Podrá seguirse hablando, en esos casos, de temas éticos. Podrán hacerse clasificaciones de virtudes como quien clasifica plantas en botánica. Podrán hacerse finas descripciones mostrando la importancia de ciertas virtudes para la vida social, o para que pueda existir un sistema democrático, o para que una persona sea feliz. Lo que no podrá tenerse es un conocimiento de las causas intrínsecas que hacen que esas cosas sean así, un conocimiento de los factores y procesos que conducen a esos resultados.

La investigación de esas causas es accesible tan solo a los razonamientos estrictamente éticos, y de nada sirve para ello la verificación extrínseca de la verdad de ciertas proposiciones éticas.

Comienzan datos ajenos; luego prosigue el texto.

import Summits.Parity.GeneralizedHardyLittlewood.Theorems.GreenTaoLevelTwoMNTwoProgressionAveraging

/-!
# Route `GreenTaoLevelTwo`, crux `MNTwo` (stmt-Parity-21276), line `birth`, stub `stub_mnVertical`:
# averaging over progressions in TWO variables and pigeonholing (GT 2008b §10, proof of Lemma 24)

Tool for block V4 / H3 (= AIF §10 Lemma 24 "Type II sum implies major arc") of the
`stub_mnVertical` census (B. Green, T. Tao, *Quadratic uniformity of the Möbius function*, Ann.
Inst. Fourier 58 (2008) = arXiv:math/0606087, §10, proof of Lemma 24: "For any `1 ≤ l ≤ L` and
`1 ≤ m ≤ M` we can make the change of variables `d → d + sl`, `w → w + tm` … Averaging over `l` and
`m` … by the pigeonhole principle there exist `d, w` such that
`|𝔼_{1≤l≤L} 𝔼_{1≤m≤M} ψ((d+sl)(w+tm)) e(φ((d+sl)(w+tm))) b(d+sl) b(w+tm)| ≳ 1`").  Def-free; this
is the two-variable iterate of `…MNTwoProgressionAveraging` for `G : ℤ → ℤ → ℂ` vanishing outside
the box `[a,b] × [a',b']`, with windows `[a − |s|L, b + |s|L]`, `[a' − |t|M, b' + |t|M]`.  Summing
over the enlarged windows makes the identity EXACT (the paper's `O(ε)` boundary error disappears).

* `sum_eq_avg_progressions₂` — `L·M·∑_{d,w} G(d,w) = ∑_{d∈Wd} ∑_{w∈Ww} ∑_{l≤L} ∑_{m≤M} G(d+sl, w+tm)`;
* `exists_large_progression₂` — some `(d,w)` in the windows has
  `L M ‖∑ G‖ ≤ #Wd · #Ww · ‖∑_{l=1}^{L} ∑_{m=1}^{M} G(d+sl, w+tm)‖`.

References: [GreenTao2008QuadraticMobius] arXiv:math/0606087 §10 (proof of Lemma 24).
-/

open Finset

namespace Summit.Parity.GeneralizedHardyLittlewood.GreenTaoLevelTwoMNTwoProgressionAveraging2

open Summit.Parity.GeneralizedHardyLittlewood.GreenTaoLevelTwoMNTwoProgressionAveraging
  (sum_eq_avg_progressions)

/-- **Two-variable averaging identity**: for `G` vanishing outside `[a,b] × [a',b']`,
`L·M·∑_{d∈[a,b]} ∑_{w∈[a',b']} G(d,w) = ∑_{d ∈ Wd} ∑_{w ∈ Ww} ∑_{l=1}^{L} ∑_{m=1}^{M} G(d+sl, w+tm)`
with `Wd = [a−|s|L, b+|s|L]`, `Ww = [a'−|t|M, b'+|t|M]`.
[cite: GreenTao2008QuadraticMobius, §10 (proof of Lemma 24, change of variables and averaging)] -/
theorem sum_eq_avg_progressions₂ {G : ℤ → ℤ → ℂ} {a b a' b' : ℤ}
    (hG : ∀ d w, (d ∉ Icc a b ∨ w ∉ Icc a' b') → G d w = 0) (s t : ℤ) (L M : ℕ) :
    (L : ℂ) * M * ∑ d ∈ Icc a b, ∑ w ∈ Icc a' b', G d w =
      ∑ d ∈ Icc (a - |s| * L) (b + |s| * L), ∑ w ∈ Icc (a' - |t| * M) (b' + |t| * M),
        ∑ l ∈ Icc (1 : ℕ) L, ∑ m ∈ Icc (1 : ℕ) M, G (d + s * l) (w + t * m) := by
  -- average in `w` for each `d`
  have hw : ∀ d, (M : ℂ) * ∑ w ∈ Icc a' b', G d w =
      ∑ m ∈ Icc (1 : ℕ) M, ∑ w ∈ Icc (a' - |t| * M) (b' + |t| * M), G d (w + t * m) :=
    fun d => sum_eq_avg_progressions (f := G d) (fun w hw' => hG d w (Or.inr hw')) t M
  -- average in `d` for each (shifted) `w`
  have hd : ∀ w', (L : ℂ) * ∑ d ∈ Icc a b, G d w' =
      ∑ l ∈ Icc (1 : ℕ) L, ∑ d ∈ Icc (a - |s| * L) (b + |s| * L), G (d + s * l) w' :=
    fun w' => sum_eq_avg_progressions (f := fun d => G d w') (fun d hd' => hG d w' (Or.inl hd')) s L
  calc (L : ℂ) * M * ∑ d ∈ Icc a b, ∑ w ∈ Icc a' b', G d w
      = (L : ℂ) * ∑ d ∈ Icc a b, ((M : ℂ) * ∑ w ∈ Icc a' b', G d w) := by
        rw [← Finset.mul_sum]; ring
    _ = (L : ℂ) * ∑ d ∈ Icc a b, ∑ m ∈ Icc (1 : ℕ) M,
          ∑ w ∈ Icc (a' - |t| * M) (b' + |t| * M), G d (w + t * m) := by
        rw [Finset.sum_congr rfl fun d _ => hw d]
    _ = ∑ m ∈ Icc (1 : ℕ) M, ∑ w ∈ Icc (a' - |t| * M) (b' + |t| * M),
          ((L : ℂ) * ∑ d ∈ Icc a b, G d (w + t * m)) := by
        rw [Finset.sum_comm, Finset.mul_sum]
        refine Finset.sum_congr rfl fun m _ => ?_
        rw [Finset.sum_comm, Finset.mul_sum]
    _ = ∑ m ∈ Icc (1 : ℕ) M, ∑ w ∈ Icc (a' - |t| * M) (b' + |t| * M),
          ∑ l ∈ Icc (1 : ℕ) L, ∑ d ∈ Icc (a - |s| * L) (b + |s| * L),
            G (d + s * l) (w + t * m) := by
        refine Finset.sum_congr rfl fun m _ => Finset.sum_congr rfl fun w _ => hd _
    _ = ∑ d ∈ Icc (a - |s| * L) (b + |s| * L), ∑ w ∈ Icc (a' - |t| * M) (b' + |t| * M),
          ∑ l ∈ Icc (1 : ℕ) L, ∑ m ∈ Icc (1 : ℕ) M, G (d + s * l) (w + t * m) := by
        -- reorder `∑_m ∑_w ∑_l ∑_d` to `∑_d ∑_w ∑_l ∑_m`
        calc ∑ m ∈ Icc (1 : ℕ) M, ∑ w ∈ Icc (a' - |t| * M) (b' + |t| * M),
              ∑ l ∈ Icc (1 : ℕ) L, ∑ d ∈ Icc (a - |s| * L) (b + |s| * L),
                G (d + s * l) (w + t * m)
            = ∑ m ∈ Icc (1 : ℕ) M, ∑ w ∈ Icc (a' - |t| * M) (b' + |t| * M),
                ∑ d ∈ Icc (a - |s| * L) (b + |s| * L), ∑ l ∈ Icc (1 : ℕ) L,
                  G (d + s * l) (w + t * m) :=
              Finset.sum_congr rfl fun m _ => Finset.sum_congr rfl fun w _ => Finset.sum_comm
          _ = ∑ m ∈ Icc (1 : ℕ) M, ∑ d ∈ Icc (a - |s| * L) (b + |s| * L),
                ∑ w ∈ Icc (a' - |t| * M) (b' + |t| * M), ∑ l ∈ Icc (1 : ℕ) L,
                  G (d + s * l) (w + t * m) :=
              Finset.sum_congr rfl fun m _ => Finset.sum_comm
          _ = ∑ d ∈ Icc (a - |s| * L) (b + |s| * L), ∑ m ∈ Icc (1 : ℕ) M,
                ∑ w ∈ Icc (a' - |t| * M) (b' + |t| * M), ∑ l ∈ Icc (1 : ℕ) L,
                  G (d + s * l) (w + t * m) := Finset.sum_comm
          _ = ∑ d ∈ Icc (a - |s| * L) (b + |s| * L), ∑ w ∈ Icc (a' - |t| * M) (b' + |t| * M),
                ∑ m ∈ Icc (1 : ℕ) M, ∑ l ∈ Icc (1 : ℕ) L, G (d + s * l) (w + t * m) :=
              Finset.sum_congr rfl fun d _ => Finset.sum_comm
          _ = _ := Finset.sum_congr rfl fun d _ => Finset.sum_congr rfl fun w _ => Finset.sum_comm

/-- **Pigeonhole on the two windows**: for `G` vanishing outside `[a,b] × [a',b']` (`a ≤ b`,
`a' ≤ b'`) there are `d ∈ Wd = [a−|s|L, b+|s|L]`, `w ∈ Ww = [a'−|t|M, b'+|t|M]` with
`L M ‖∑_{[a,b]×[a',b']} G‖ ≤ #Wd · #Ww · ‖∑_{l=1}^{L} ∑_{m=1}^{M} G(d+sl, w+tm)‖`.
[cite: GreenTao2008QuadraticMobius, §10 (proof of Lemma 24, "there exist d, w such that")] -/
theorem exists_large_progression₂ {G : ℤ → ℤ → ℂ} {a b a' b' : ℤ} (hab : a ≤ b) (hab' : a' ≤ b')
    (hG : ∀ d w, (d ∉ Icc a b ∨ w ∉ Icc a' b') → G d w = 0) (s t : ℤ) (L M : ℕ) :
    ∃ d ∈ Icc (a - |s| * L) (b + |s| * L), ∃ w ∈ Icc (a' - |t| * M) (b' + |t| * M),
      (L : ℝ) * M * ‖∑ d ∈ Icc a b, ∑ w ∈ Icc a' b', G d w‖ ≤
        (#(Icc (a - |s| * L) (b + |s| * L)) : ℝ) * (#(Icc (a' - |t| * M) (b' + |t| * M)) : ℝ) *
          ‖∑ l ∈ Icc (1 : ℕ) L, ∑ m ∈ Icc (1 : ℕ) M, G (d + s * l) (w + t * m)‖ := by
  set Wd := Icc (a - |s| * L) (b + |s| * L) with hWd
  set Ww := Icc (a' - |t| * M) (b' + |t| * M) with hWw
  have hned : Wd.Nonempty := ⟨a, by
    rw [hWd, mem_Icc]; have : 0 ≤ |s| * (L : ℤ) := by positivity
    constructor <;> linarith⟩
  have hnew : Ww.Nonempty := ⟨a', by
    rw [hWw, mem_Icc]; have : 0 ≤ |t| * (M : ℤ) := by positivity
    constructor <;> linarith⟩
  have hne : (Wd ×ˢ Ww).Nonempty := hned.product hnew
  set Φ : ℤ × ℤ → ℝ := fun p =>
    ‖∑ l ∈ Icc (1 : ℕ) L, ∑ m ∈ Icc (1 : ℕ) M, G (p.1 + s * l) (p.2 + t * m)‖ with hΦ
  obtain ⟨p₀, hp₀, hmax⟩ := exists_max_image (Wd ×ˢ Ww) Φ hne
  rw [Finset.mem_product] at hp₀
  refine ⟨p₀.1, hp₀.1, p₀.2, hp₀.2, ?_⟩
  have havg := sum_eq_avg_progressions₂ hG s t L M
  have hnorm : (L : ℝ) * M * ‖∑ d ∈ Icc a b, ∑ w ∈ Icc a' b', G d w‖ =
      ‖∑ d ∈ Wd, ∑ w ∈ Ww, ∑ l ∈ Icc (1 : ℕ) L, ∑ m ∈ Icc (1 : ℕ) M,
        G (d + s * l) (w + t * m)‖ := by
    rw [← havg, norm_mul, norm_mul, Complex.norm_natCast, Complex.norm_natCast]
  rw [hnorm]
  calc ‖∑ d ∈ Wd, ∑ w ∈ Ww, ∑ l ∈ Icc (1 : ℕ) L, ∑ m ∈ Icc (1 : ℕ) M, G (d + s * l) (w + t * m)‖
      ≤ ∑ d ∈ Wd, ‖∑ w ∈ Ww, ∑ l ∈ Icc (1 : ℕ) L, ∑ m ∈ Icc (1 : ℕ) M,
          G (d + s * l) (w + t * m)‖ := norm_sum_le _ _
    _ ≤ ∑ d ∈ Wd, ∑ w ∈ Ww, ‖∑ l ∈ Icc (1 : ℕ) L, ∑ m ∈ Icc (1 : ℕ) M,
          G (d + s * l) (w + t * m)‖ := Finset.sum_le_sum fun d _ => norm_sum_le _ _
    _ = ∑ p ∈ Wd ×ˢ Ww, Φ p := by rw [Finset.sum_product]
    _ ≤ ∑ _p ∈ Wd ×ˢ Ww, Φ p₀ := Finset.sum_le_sum fun p hp => hmax p hp
    _ = (#Wd : ℝ) * #Ww * Φ p₀ := by
        rw [Finset.sum_const, Finset.card_product, nsmul_eq_mul]; push_cast; ring

end Summit.Parity.GeneralizedHardyLittlewood.GreenTaoLevelTwoMNTwoProgressionAveraging2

Y no olvidemos que, desde el punto de vista práctico —de la acción—, es el conocimiento de las causas intrínsecas el que importa. Y esa importancia es paradigmática en el caso concreto de la Ética.

No es por ello infrecuente que personas que están de acuerdo en, por ejemplo, el valor de la honradez para facilitar la vida social, mantengan las posturas más opuestas, tanto respecto a lo que cada uno ha de hacer para poseer personalmente esa virtud, como respecto a los medios que el conjunto social pueda utilizar para fomentarla. Esas posturas diversas revelan concepciones de fondo distintas acerca de en qué consiste una virtud moral, cómo se desarrollan o se pierden las virtudes morales, cuál es su función, etcétera.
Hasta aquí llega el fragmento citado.